Although Reichardt never pushes comedy, these Fusty parental exchanges are often very funny, just like the bad parent episodes with the boys.
The production of the period and the design of the costumes (by Anthony Gasparro and Amy Roth, respectively) instantly evoke the era, while taking care to never distract with remarkable kitsch. But certain relics of the 70s inevitably obtain laughter – the rear telescope with a crank handle which gives trouble to guys while he rushes to load the paintings at the back of a stolen station trolley; The marketing gadget forgotten egg tights, has sold in a plastic egg -shaped packaging, which JB provides its crew to wear in the form of masks.

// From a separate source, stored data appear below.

/-- **K1-B `VeryGeneralSignCommutatorsInHg` from the deck Hodge numbers and the named facts {ZvK, D1, hCDK, hN}** (verbatim
`SignSymmetricPowersFourFactsPair.veryGeneralSignCommutatorsInHg_of_signDeckHodge_pair` with the exchanged-pair binder deleted — 20241-p1's theorem
serves it): the envelope is `signPencilEnvelope_mono` (fixed centres of unknown sign) and Theorem A's
algebra is the W-ELIM kernel `commutator_mem_hodgeGroup_of_signSymmetric_of_eigenCentres` (`SignSymmetricOneSeedHodgeGroup`: one seed side
suffices, `U_{δ−σδ}(s) = U_{δ+σδ}(−s)·U_δ(2s)U_{σδ}(2s)`) instead of `commutator_mem_hodgeGroup_of_signSymmetric`.  CONDITIONAL result.
[cite: VoisinHodgeII2003, §6.1.3 Thm. 6.10 and Cor. 6.12] [cite: Deligne1980, §4.4 (4.4.1)–(4.4.4^α)] -/
theorem veryGeneralSignCommutatorsInHg_of_signDeckHodge_mono
    (hSDH : open Literature.AlgebraicGeometry.Motives Literature.AlgebraicGeometry.HodgeTheory Literature.AlgebraicGeometry.HodgeTheory.BettiUniverse CategoryTheory.Limits in let pmul2 : List (ℕ × ℕ) → List (ℕ × ℕ) → List (ℕ × ℕ) := fun a b => (List.range (a.length + b.length - 1)).map fun k => (((List.range (k + 1)).map fun i => (a.getD i (0, 0)).1 * (b.getD (k - i) (0, 0)).1 + (a.getD i (0, 0)).2 * (b.getD (k - i) (0, 0)).2).sum, ((List.range (k + 1)).map fun i => (a.getD i (0, 0)).1 * (b.getD (k - i) (0, 0)).2 + (a.getD i (0, 0)).2 * (b.getD (k - i) (0, 0)).1).sum); let fac : ℕ → Bool → List (ℕ × ℕ) := fun d odd => (List.range (d - 1)).map fun k => if odd ∧ ¬ Even k then (0, 1) else (1, 0); let shn : ℕ → ℕ → ℕ → ℕ := fun d j q => if (q + 1) * d < 5 then 0 else if j = 0 then (([fac d true, fac d false, fac d false, fac d false].foldl pmul2 (fac d true)).getD ((q + 1) * d - 5) (0, 0)).1 else (([fac d true, fac d false, fac d false, fac d false].foldl pmul2 (fac d true)).getD ((q + 1) * d - 5) (0, 0)).2; ∀ ⦃d : ℕ⦄, Even d → 4 ≤ d → ∀ f : MvPolynomial (Fin 5) ℂ, f.IsHomogeneous d → (∀ e : Fin 5 →₀ ℕ, ¬ Even (e 0 + e 1) → f.coeff e = 0) → SmoothHypersurface.IsNonsingularForm ℂ f → ∀ (hXF : IsSmoothProjective 3 (SmoothHypersurface.hypersurface f)) (ha : (fun i : Fin 5 => if (i : ℕ) < 2 then (-1 : ℂˣ) else 1) ∈ diagonalStabilizer f), ∀ j q : ℕ, j < 2 → q ≤ 3 → Module.finrank ℂ ↥(Module.End.eigenspace ((pull (diagonalAut f ha) 3).baseChange ℂ) ((-1 : ℂ) ^ j) ⊓ (hodge exists_isReal_hodgeModel_holds hXF 3).piece ((3 : ℤ) - q) q) = shn d j q)
    (hZvK : Literature.AlgebraicGeometry.FundamentalGroup.affineHypersurfaceComplement_meridians_normalClosure_eq_top)
    (hD1 : Literature.AlgebraicGeometry.HodgeTheory.discriminant_localBranches_nodal)
    (hCDK : Literature.AlgebraicGeometry.HodgeTheory.cmsp_nonHodgeGenericPoints_countable_algebraic_cover)
    (hNC : ∀ (n d : ℕ) (f₁ g₀ g₂ : MvPolynomial (Fin (n + 2)) ℂ) (j k : Fin (n + 2)) (a : Fin (n + 2) → ℂˣ),
      1 ≤ n → 1 ≤ d → Odd n → (∃ (i : Fin (n + 2)) (c : ℂ), g₀ = c • MvPolynomial.X i ^ d) →
      f₁.IsHomogeneous d → g₀.IsHomogeneous d → g₂.IsHomogeneous d → Literature.AlgebraicGeometry.HodgeTheory.IsSymmetricA3Datum f₁ g₀ g₂ j k a →
      ∀ (εa εb : ℝ) (ψ : ℂ → ℂ), Literature.AlgebraicGeometry.HodgeTheory.IsSymmetricA3Bifurcation f₁ g₀ g₂ j a εa εb ψ →
        ∃ εa' : ℝ, 0 < εa' ∧ εa' ≤ εa ∧ Literature.AlgebraicGeometry.HodgeTheory.SymmetricA3NonCommutation n d f₁ g₀ g₂ ψ εa') :
    Summit.HodgeConjecture.HodgeConjecture.Theses.SignSymmetricPowers.VeryGeneralSignCommutatorsInHg := by
  have hMC : Literature.AlgebraicGeometry.FundamentalGroup.affineHypersurfaceComplement_meridian_isConj :=
    Literature.AlgebraicGeometry.FundamentalGroup.affineHypersurfaceComplement_meridian_isConj_holds
  refine Summit.HodgeConjecture.HodgeConjecture.Theorems.SignSymmetricPowersModelTransfer.stub_modelTransfer ?_
  intro d hd h4d
  obtain ⟨𝒳, S, u, hu, h𝒳, hqp, hsm, hirr, hU, A, hA, hfin, pt, hALG, hMEM⟩ :=
    SignSymmetricPowersOrbitDataMono.signPencilEnvelope_mono hZvK hD1 hNC hMC hd h4d
  haveI hHTF : HodgeTensorFacts.{0, 0} := hodgeTensorFacts_holds
  haveI : ∀ t : ComplexPoints S, Module.Finite ℚ (bettiCohomology (fiberOver u t) 3) := hfin
  -- the Cattani–Deligne–Kaplan cover of the non-Hodge-generic points of the base
  obtain ⟨W, hW, hcov⟩ := hCDK u 3 3 hu hqp hsm hirr hU A hA
  -- each member of the cover is avoided off one nonzero polynomial condition on the ι-even coefficients
  choose G hG₀ hG using fun j => hALG (W j) (hW j).1 (hW j).2
  -- v5: prepend the nonsingular-avoidance polynomial `g₀`, so that very general members are NONSINGULAR FORMS (this
  -- excludes the degenerate corners `f = c·G^k`, `k ≥ 2`, where `V₊(f)_red` is a smooth threefold of lower degree)
  obtain ⟨g₀, hg₀, hNSg⟩ := Summit.HodgeConjecture.HodgeConjecture.Theorems.SignSymmetricPowersNonsingularAvoidance.stub_signNonsingularAvoidance hd h4d
  refine ⟨fun i => if i = 0 then g₀ else G (i - 1), ?_, ?_⟩
  · intro i
    by_cases hi : i = 0
    · simpa only [hi, if_true] using hg₀
    · simpa only [hi, if_false] using hG₀ (i - 1)
  intro f hf hev hgen' hXF ha
  have hJ : SmoothHypersurface.IsNonsingularForm ℂ f := hNSg f hf (by simpa only [if_true] using hgen' 0)
  have hgen : ∀ j, MvPolynomial.eval (fun e : {e : Fin 5 →₀ ℕ // e.degree = d} => f.coeff e.1) (G j) ≠ 0 := fun j => by
    simpa only [Nat.succ_ne_zero, if_false, Nat.add_sub_cancel] using hgen' (j + 1)
  -- Deck clauses: `σ_f^{*2} = 1` and `σ_f^*` a `tr ∘ cup` isometry (tree), and the deck Hodge numbers from `hSDH`
  obtain ⟨ha', h1, h2⟩ := exists_signDeckModel_clauses_one_two f hev hXF
  refine ⟨⟨h1, h2, hSDH hd h4d f hf hev hJ hXF ha'⟩, ?_⟩
  intro g h hg hh
  obtain ⟨φ, B, hB, hBn, τ, hτ, T, D, hNon, hτB, hφτ, hφB, hHG, hT, hD, hTsign, hseed, hspanPos, hconnPos,
    hspanNeg, hconnNeg⟩ := hMEM f hf hev hJ hXF ha
  haveI := finite hXF 3
  haveI : Nontrivial (bettiCohomology (fiberOver u (pt f)) 3) := hNon
  -- the classifying point of a very general member is Hodge generic
  have hsgen : IsHodgeGenericPoint u 3 hU hu A hA ⟨pt f, Set.mem_univ _⟩ := by
    by_contra hns
    obtain ⟨j, hj⟩ := hcov ⟨pt f, Set.mem_univ _⟩ hns
    exact hG j f hf hev hXF (hgen j) hj
  -- CMSP 15.3.7 (ii), now a THEOREM (quasi-projective total space, irreducible base): the algebraic monodromy group
  -- `Mon⁰ = (Γ^Zar)⁰` lies in the Mumford–Tate group of the fibre
  have hΓ : glIdentityComponent (ratMonodromyGroup u 3 hU ⟨pt f, Set.mem_univ _⟩) ⊆
      (((A (pt f)).hodgeStructure (hu.isSmoothProjective (pt f)) (hA (pt f)) 3).mumfordTateGroup : Set (bettiCohomology (fiberOver u (pt f)) 3 ≃ₗ[ℚ] bettiCohomology (fiberOver u (pt f)) 3)) :=
    (deligne_finiteIndex_monodromy_le_mumfordTateGroup_of_isQuasiProjectiveOver u 3 3 hu h𝒳 hqp hsm hirr hU A hA
      ⟨pt f, Set.mem_univ _⟩ hsgen).2
  -- transport the two σ-centraliser isometries to the fibre
  have hστ : ∀ y, τ (φ.symm y) = φ.symm (pull (diagonalAut f ha) 3 y) := fun y => by
    apply φ.injective
    rw [hφτ, LinearEquiv.apply_symm_apply, LinearEquiv.apply_symm_apply]
  have cenτ : ∀ k : bettiCohomology (SmoothHypersurface.hypersurface f) 3 ≃ₗ[ℚ] bettiCohomology (SmoothHypersurface.hypersurface f) 3,
      (∀ x, k (pull (diagonalAut f ha) 3 x) = pull (diagonalAut f ha) 3 (k x)) →
      ∀ x, ((φ.trans k).trans φ.symm) (τ x) = τ (((φ.trans k).trans φ.symm) x) := by
    intro k hk x
    simp only [LinearEquiv.trans_apply]
    rw [hφτ, hk, hστ]
  have cenB : ∀ k : bettiCohomology (SmoothHypersurface.hypersurface f) 3 ≃ₗ[ℚ] bettiCohomology (SmoothHypersurface.hypersurface f) 3,
      (∀ x y, tr hXF (3 + 3) (cup (SmoothHypersurface.hypersurface f) 3 3 (k x) (k y)) = tr hXF (3 + 3) (cup (SmoothHypersurface.hypersurface f) 3 3 x y)) →
      ∀ x y, B (((φ.trans k).trans φ.symm) x) (((φ.trans k).trans φ.symm) y) = B x y := by
    intro k hk x y
    simp only [LinearEquiv.trans_apply]
    rw [hφB, LinearEquiv.apply_symm_apply, LinearEquiv.apply_symm_apply, hk, ← hφB]
  -- Theorem A's algebra with fixed centres of UNKNOWN sign (W-ELIM kernel, landed): commutators of the sign-symmetric
  -- centraliser of the fibre lie in its Hodge group
  have hcomm := commutator_mem_hodgeGroup_of_signSymmetric_of_eigenCentres
    ((A (pt f)).hodgeStructure (hu.isSmoothProjective (pt f)) (hA (pt f)) 3)
    (smoothProjective_hodgeStructure_isPolarizable_holds (hu.isSmoothProjective (pt f)) (A (pt f))
      (hA (pt f)) 3) ⟨1, by norm_num⟩ hB hBn hτ hτB hΓ hT hD hTsign hseed hspanPos hconnPos hspanNeg hconnNeg
    (cenτ g hg.1) (cenB g hg.2) (cenτ h hh.1) (cenB h hh.2)
  -- transport back to `H³(X_f;ℚ)` along `φ` (Hodge groups correspond)
  have hback := hHG _ hcomm
  have hid : (φ.symm.trans (((φ.trans g).trans φ.symm) * ((φ.trans h).trans φ.symm) *
      ((φ.trans g).trans φ.symm)⁻¹ * ((φ.trans h).trans φ.symm)⁻¹)).trans φ = g * h * g⁻¹ * h⁻¹ := by
    have hinv : ∀ k : bettiCohomology (SmoothHypersurface.hypersurface f) 3 ≃ₗ[ℚ] bettiCohomology (SmoothHypersurface.hypersurface f) 3,
        ((φ.trans k).trans φ.symm)⁻¹ = (φ.trans k⁻¹).trans φ.symm := by
      intro k
      rw [inv_eq_iff_mul_eq_one]
      ext x
      simp
    rw [hinv, hinv]
    ext x
    simp
  rw [hid] at hback
  exact hback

Reichardt finds an infectious fascination in some of the most commonplace elements of the crime, such as James applying its carpentry know-how to build a tailor-made storage fund for paintings. This body then gives a physical comedy when it crawls on a ladder to hide it in a hay attic while a pig sniffs in the background, rumbling for food and passing JB no attention.
Playing a character who could easily be an American cousin to his sad tombs ChimeraO’Connor skillfully balances these comic moments with a slow construction of melancholy and regret-“I did not really think it,” he says morosearly-while the scheme of Get-Rich-Rick slips out of its reach.

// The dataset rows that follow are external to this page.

import Summits.BirchSwinnertonDyer.BirchSwinnertonDyer.Theorems.KolyvaginRoadThreeSchneiderTamAtThreeHeightLogNumeratorDeepRefined
import HarnessLib

/-!
# Crux `SchneiderTamAtThree` (item 19154) — THE HEIGHT IS THE LOGARITHM OF THE NUMERATOR, DEEP POINTS,
# part 6b: the two corollaries of the order-`q` law — precision `2k + min(2k, ν+1)`, and, for THE Tate
# parameter, the RATIONAL closed form `log₃ a + [κ₀' + 60c₆/(c₄ j)]·D/a` to precision `2k + min(2k, 2ν)`

HONEST FRAMING (cell `bsd-stepL`, seat `bsd-stepL-tam3-p2` g2, WIDTH-LEVER second lane «closed-form Schneider
local factor at 3 … finite case table proved once»; `--supports stmt-BirchSwinnertonDyer-19154 --as helper`):
THEOREMS ONLY, unconditional, route-independent (no Theses import); 0 definitions, 0 named facts, 0 sorry;
nothing here proves the crux `SchneiderTamAtThree`, Schneider's conjecture or BSD.

* `norm_heightFourOneCoord_sub_padicLog_num_sub_le_deep'` — **`‖ĥ₃(P) − log₃ a − κ₀'·D/a‖₃ ≤
  ‖x‖₃⁻¹·max(‖x‖₃⁻¹, 3⁻¹‖q‖₃)`** (`κ₀' = (b₂b₄ − 18b₆)/c₄`; level `k ≥ 2`): precision `2k + min(2k, ν+1)`,
  observed (kit j285773) to hold on all 690 rows of lane A's table and to be attained on 505.
* `norm_heightFourOneCoord_sub_padicLog_num_sub_le_deep_j` — for the Tate parameter of `W`
  (`tateJ q = j(W)`, so `‖q − 1/j‖ ≤ ‖q‖²`, tree `norm_inv_tateJ_sub_le`): **`‖ĥ₃(P) − log₃ a −
  [κ₀' + 60(c₆/c₄)/j]·D/a‖₃ ≤ ‖x‖₃⁻¹·max(‖x‖₃⁻¹, ‖q‖₃²)`** — the height is a RATIONAL closed form in the
  minimal model (`1/j = Δ/c₄³`) to precision `3^{2k + min(2k, 2ν)}`, `ν = v₃(Δ)` the Kodaira index
  (observed ≥ on all 690 rows, seat numerics with job2's script).

References: [SteinWuthrich2013] §4.1–4.2; [SilvermanATAEC1994] V.3, V.5 (`j(q) = 1/q + 744 + …`); tree: deep
part 6, `Literature.…PAdicHeightsProofs` (`norm_inv_tateJ_sub_le`).
-/

noncomputable section

open scoped Classical Nat
open Filter Topology IsUltrametricDist PowerSeries
open WeierstrassCurve Literature.NumberTheory.EllipticCurves
open Literature.NumberTheory.EllipticCurves.SteinWuthrich2013
open Literature.NumberTheory.EllipticCurves.TateCurve
open Literature.NumberTheory.EllipticCurves.Rank1Residual
open Summit.BirchSwinnertonDyer.Uniform.UI.O2

namespace Summit.BirchSwinnertonDyer.Rank1Residual.X11b.RegMult.HeightLogNumerator

section Laws

variable {W : WeierstrassCurve ℚ}

/-- **THE REFINED DEEP-POINT LAW (precision `2k + min(2k, ν+1)`).** For `W/ℚ` globally minimal with
multiplicative reduction at `3`, any `‖q‖₃ < 1` and any rational affine point `P = (x, y)` of level `≥ 2`:
`‖ĥ₃(P) − log₃(num x) − ((b₂b₄ − 18b₆)/c₄)·(den x)/(num x)‖₃ ≤ ‖x‖₃⁻¹·max(‖x‖₃⁻¹, 3⁻¹‖q‖₃)` — part 6's
order-`q` law with the term `60(c₆/c₄)q·D/a` (norm `≤ 3⁻¹‖q‖‖x‖⁻¹`, `3 ∣ 60`) dropped.
[cite: SteinWuthrich2013, §4.1 eq. (4.1), §4.2] [cite: SilvermanATAEC1994, Thm. V.3.1 (b)] -/
theorem norm_heightFourOneCoord_sub_padicLog_num_sub_le_deep' [W.IsElliptic] [W.IsGloballyMinimal]
    (hW : Mult W 3) {q : ℚ_[3]} (hq : ‖q‖ < 1) {x y : ℚ} (hxy : W.toAffine.Nonsingular x y)
    (hx : 1 < ‖(x : ℚ_[3])‖) (hz9 : ‖-(x : ℚ_[3]) / y‖ ≤ 1 / 9) :
    ‖heightFourOneCoord W 3 q x y - padicLog 3 ((x.num : ℚ) : ℚ_[3]) -
        ((W.baseChange ℚ_[3]).b₂ * (W.baseChange ℚ_[3]).b₄ - 18 * (W.baseChange ℚ_[3]).b₆) /
          (W.baseChange ℚ_[3]).c₄ * (((x.den : ℚ) : ℚ_[3]) / ((x.num : ℚ) : ℚ_[3]))‖
      ≤ ‖(x : ℚ_[3])‖⁻¹ * max ‖(x : ℚ_[3])‖⁻¹ (3⁻¹ * ‖q‖) := by
  set X : ℚ_[3] := (x : ℚ_[3]) with hXdef
  set V := W.baseChange ℚ_[3] with hVdef
  set a : ℚ_[3] := ((x.num : ℚ) : ℚ_[3]) with hadef
  set D : ℚ_[3] := ((x.den : ℚ) : ℚ_[3]) with hDdef
  have hB := norm_heightFourOneCoord_sub_padicLog_num_sub_sub_le_deep hW hq hxy hx hz9
  have hX0n : 0 < ‖X‖ := one_pos.trans hx
  have hnum : a = X * D := by rw [hadef, hXdef, hDdef, ← Rat.cast_mul, Rat.mul_den_eq_num]
  have hDn : ‖D‖ = ‖X‖⁻¹ := by rw [hDdef]; exact norm_den_eq_inv_norm hx
  have han : ‖a‖ = 1 := by rw [hnum, norm_mul, hDn, mul_inv_cancel₀ hX0n.ne']
  have hDa : ‖D / a‖ = ‖X‖⁻¹ := by rw [norm_div, han, div_one, hDn]
  obtain ⟨hc4, hc6⟩ := norm_c₄_c₆_baseChange_eq_one (W := W) hW
  have h3n : ‖(3 : ℚ_[3])‖ = 1 / 3 := by
    rw [show (3 : ℚ_[3]) = ((3 : ℕ) : ℚ_[3]) by norm_cast, Padic.norm_p]; norm_num
  have h60 : ‖(60 : ℚ_[3])‖ ≤ 3⁻¹ := by
    rw [show (60 : ℚ_[3]) = ((20 : ℤ) : ℚ_[3]) * 3 by norm_num, norm_mul, h3n]
    calc ‖((20 : ℤ) : ℚ_[3])‖ * (1 / 3) ≤ 1 * (1 / 3) := by gcongr; exact Padic.norm_int_le_one 20
      _ = 3⁻¹ := by norm_num
  have hT : ‖60 * (V.c₆ / V.c₄) * q * (D / a)‖ ≤ ‖X‖⁻¹ * (3⁻¹ * ‖q‖) := by
    rw [norm_mul, norm_mul, norm_mul, norm_div, hc6, hc4, div_one, mul_one, hDa]
    calc ‖(60 : ℚ_[3])‖ * ‖q‖ * ‖X‖⁻¹ ≤ 3⁻¹ * ‖q‖ * ‖X‖⁻¹ := by gcongr
      _ = ‖X‖⁻¹ * (3⁻¹ * ‖q‖) := by ring
  have hq3 : ‖q‖ ≤ 3⁻¹ := (norm_le_inv_of_norm_lt_one hq).trans (by norm_num)
  have hq2 : ‖q‖ ^ 2 ≤ 3⁻¹ * ‖q‖ := by rw [sq]; exact mul_le_mul_of_nonneg_right hq3 (norm_nonneg _)
  have hmax : ‖X‖⁻¹ * max ‖X‖⁻¹ (‖q‖ ^ 2) ≤ ‖X‖⁻¹ * max ‖X‖⁻¹ (3⁻¹ * ‖q‖) :=
    mul_le_mul_of_nonneg_left (max_le_max (le_refl _) hq2) (by positivity)
  set E := heightFourOneCoord W 3 q x y - padicLog 3 a - (V.b₂ * V.b₄ - 18 * V.b₆) / V.c₄ * (D / a)
    with hEdef
  have e : E = (E - 60 * (V.c₆ / V.c₄) * q * (D / a)) + 60 * (V.c₆ / V.c₄) * q * (D / a) := by ring
  rw [e]
  refine (norm_add_le_max _ _).trans (max_le (hB.trans hmax) (hT.trans ?_))
  gcongr; exact le_max_right _ _

/-- **THE DEEP-POINT LAW FOR THE TATE PARAMETER (rational closed form, precision `2k + min(2k, 2ν)`).**
For `W/ℚ` globally minimal with multiplicative reduction at `3`, `q` with `‖q‖₃ < 1` and `tateJ q = j(W)`
(THE Tate parameter of `W` at `3`, `‖q‖₃ = 3^{−v₃Δ}`), and any rational affine point `P = (x, y)` of level
`≥ 2`: `‖ĥ₃(P) − log₃(num x) − [(b₂b₄ − 18b₆)/c₄ + 60(c₆/c₄)/j]·(den x)/(num x)‖₃ ≤ ‖x‖₃⁻¹·max(‖x‖₃⁻¹, ‖q‖₃²)`.
Since `1/j = Δ/c₄³`, the `3`-adic height of a deep point is the RATIONAL closed form
`log₃ a + [(b₂b₄ − 18b₆)/c₄ + 60c₆Δ/c₄⁴]·D/a` of the minimal model up to `3^{−(2k + min(2k, 2ν))}`: the
Kodaira type `I_ν` fixes the reliable digits. (`‖1/j − q‖ ≤ ‖q‖²`: `j(q) = 1/q + 744 + 196884q + …`.)
[cite: SteinWuthrich2013, §4.1 eq. (4.1), §4.2] [cite: SilvermanATAEC1994, Thm. V.3.1 (b), §V.5] -/
theorem norm_heightFourOneCoord_sub_padicLog_num_sub_le_deep_j [W.IsElliptic] [W.IsGloballyMinimal]
    (hW : Mult W 3) {q : ℚ_[3]} (hq : ‖q‖ < 1) (hj : tateJ q = (W.j : ℚ_[3])) {x y : ℚ}
    (hxy : W.toAffine.Nonsingular x y) (hx : 1 < ‖(x : ℚ_[3])‖) (hz9 : ‖-(x : ℚ_[3]) / y‖ ≤ 1 / 9) :
    ‖heightFourOneCoord W 3 q x y - padicLog 3 ((x.num : ℚ) : ℚ_[3]) -
        (((W.baseChange ℚ_[3]).b₂ * (W.baseChange ℚ_[3]).b₄ - 18 * (W.baseChange ℚ_[3]).b₆) /
            (W.baseChange ℚ_[3]).c₄ +
          60 * ((W.baseChange ℚ_[3]).c₆ / (W.baseChange ℚ_[3]).c₄) * ((W.j : ℚ_[3]))⁻¹) *
          (((x.den : ℚ) : ℚ_[3]) / ((x.num : ℚ) : ℚ_[3]))‖
      ≤ ‖(x : ℚ_[3])‖⁻¹ * max ‖(x : ℚ_[3])‖⁻¹ (‖q‖ ^ 2) := by
  set X : ℚ_[3] := (x : ℚ_[3]) with hXdef
  set V := W.baseChange ℚ_[3] with hVdef
  set a : ℚ_[3] := ((x.num : ℚ) : ℚ_[3]) with hadef
  set D : ℚ_[3] := ((x.den : ℚ) : ℚ_[3]) with hDdef
  have hB := norm_heightFourOneCoord_sub_padicLog_num_sub_sub_le_deep hW hq hxy hx hz9
  have hX0n : 0 < ‖X‖ := one_pos.trans hx
  have hnum : a = X * D := by rw [hadef, hXdef, hDdef, ← Rat.cast_mul, Rat.mul_den_eq_num]
  have hDn : ‖D‖ = ‖X‖⁻¹ := by rw [hDdef]; exact norm_den_eq_inv_norm hx
  have han : ‖a‖ = 1 := by rw [hnum, norm_mul, hDn, mul_inv_cancel₀ hX0n.ne']
  have hDa : ‖D / a‖ = ‖X‖⁻¹ := by rw [norm_div, han, div_one, hDn]
  obtain ⟨hc4, hc6⟩ := norm_c₄_c₆_baseChange_eq_one (W := W) hW
  have h60 : ‖(60 : ℚ_[3])‖ ≤ 1 := by
    have h : ((60 : ℤ) : ℚ_[3]) = 60 := by norm_cast
    rw [← h]; exact Padic.norm_int_le_one 60
  -- `‖1/j − q‖ ≤ ‖q‖²`
  have hjq : ‖((W.j : ℚ_[3]))⁻¹ - q‖ ≤ ‖q‖ ^ 2 := by
    rw [← hj, sq]; exact norm_inv_tateJ_sub_le hq
  have hT : ‖60 * (V.c₆ / V.c₄) * (((W.j : ℚ_[3]))⁻¹ - q) * (D / a)‖ ≤ ‖X‖⁻¹ * ‖q‖ ^ 2 := by
    rw [norm_mul, norm_mul, norm_mul, norm_div, hc6, hc4, div_one, mul_one, hDa]
    calc ‖(60 : ℚ_[3])‖ * ‖((W.j : ℚ_[3]))⁻¹ - q‖ * ‖X‖⁻¹ ≤ 1 * ‖q‖ ^ 2 * ‖X‖⁻¹ := by gcongr
      _ = ‖X‖⁻¹ * ‖q‖ ^ 2 := by ring
  have e : heightFourOneCoord W 3 q x y - padicLog 3 a -
      ((V.b₂ * V.b₄ - 18 * V.b₆) / V.c₄ + 60 * (V.c₆ / V.c₄) * ((W.j : ℚ_[3]))⁻¹) * (D / a) =
      (heightFourOneCoord W 3 q x y - padicLog 3 a - (V.b₂ * V.b₄ - 18 * V.b₆) / V.c₄ * (D / a) -
        60 * (V.c₆ / V.c₄) * q * (D / a)) - 60 * (V.c₆ / V.c₄) * (((W.j : ℚ_[3]))⁻¹ - q) * (D / a) := by
    ring
  rw [e]
  refine (norm_sub_le_max₃ _ _).trans (max_le hB (hT.trans ?_))
  gcongr; exact le_max_right _ _

end Laws

end Summit.BirchSwinnertonDyer.Rank1Residual.X11b.RegMult.HeightLogNumerator

end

Haim, the singer who has become a star of the screen in small groups in Paul Thomas Anderson Licorice pizzaUnless working with Terra. But she says a lot about her eyes on the internal battle of the character between abstention and walking away to protect herself and the boys from the wreck of James. It seems real on both sides when James loses terra as an ally.

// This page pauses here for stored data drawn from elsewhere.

import Summits.Langlands.Langlands.Theses.InvariantFormSplit

/-!
# Route InvariantFormSplit — Assembly

The assembly item (stmt-Langlands-28099) of route `InvariantFormSplit` (DRAFT):
`SpinWindowTransport → SelfDualTypeAutomorphy → LinearTypeAutomorphy → CliffordSolvableDescent → SatakeAvatarExistence → StandardTypeFrame → _root_.Langlands`.

This is literally the type of the route file's sorry-free deciding theorem
`Summit.Langlands.Langlands.Theses.InvariantFormSplit.closes` (same hypotheses, in the same order, same
conclusion). Nothing here proves the summit: the assembly records only that the items of the route,
taken together, imply the route's conclusion by name (registry hygiene; count-neutral).
decomp-langlands lens-6 g42 assembly sweep; census `FernRankSplitAssembly` template.
-/

set_option linter.dupNamespace false -- `Summit.Langlands.Langlands` is the mandated namespace

namespace Summit.Langlands.Langlands.Theorems

/-- **Assembly of route InvariantFormSplit** (stmt-Langlands-28099): the chain of the route's items to its conclusion.
Proof: unfold `Assembly` and apply the route's deciding theorem `Theses.InvariantFormSplit.closes`. -/
theorem invariantFormSplit_assembly_proof :
    Summit.Langlands.Langlands.Theses.InvariantFormSplit.Assembly := by
  unfold Summit.Langlands.Langlands.Theses.InvariantFormSplit.Assembly
  exact Summit.Langlands.Langlands.Theses.InvariantFormSplit.closes

end Summit.Langlands.Langlands.Theorems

Haim’s performance economy is fully in accordance with the less important Reichardt policy with its actors, which applies to the incisive cast of the smallest roles, with faces that look straight at home at the time.
There is an interlude that is both charming and sad in which James is still in freedom despite the fact that his face is splashed through the newspapers. O’Connor hits poignant notes when JB is mistaken in thinking that he is safe while extending to the farm of his old friend Fred (accustomed to John Magaro) and his wife Maude (Gaby Hoffmann), who is convinced that James uses their former university art teacher as a closure. Fred seems very excited to have a criminal sought in the middle of them, Maude considerably less, which accelerates the departure of JB.
Throughout the film, newspaper titles and television extracts contextualize history in the context of anti-Vietnam demonstrations, colleges retaliated with protests from the student campus and aggressive police services, as well as overviews of the twisted smile of Richard Nixon. Although Reichardt takes care not to hammer this too strong element, it is impossible to miss the parallels with the political landscape of today.
James’ flight attempt to Canada strikes a hook during one of these street demonstrations, and the last stroke of him, locked in a small part of the frame, is overwhelming.
The longtime employee of DP, Christopher Blauvelt, who also turned Meek cut,, Night move,, Some women,, First cow And Present For Reichardt, there remains an incomparable adjustment for the director’s naturalist minimalism, ensuring that even the rows of trees in the flamboyant fall colors are never too pretty.
As she did with Night moveReichardt has made a genre image that takes off all the usual tropes to focus on character, human failures and reality that even a person from a comfortable middle class can be exhausted by the fight and scope of reckless solutions.
The only major departure for Reichardt is the very effective use of a partition by the jazz musician Rob Mazurek. The cool, but also nervous riffs of percussion, bass, brass and drums look like a set of Beatnik diving bar which ends at the end of a long set, offering the perfect complement to a decelerated film that works on the EuPhone.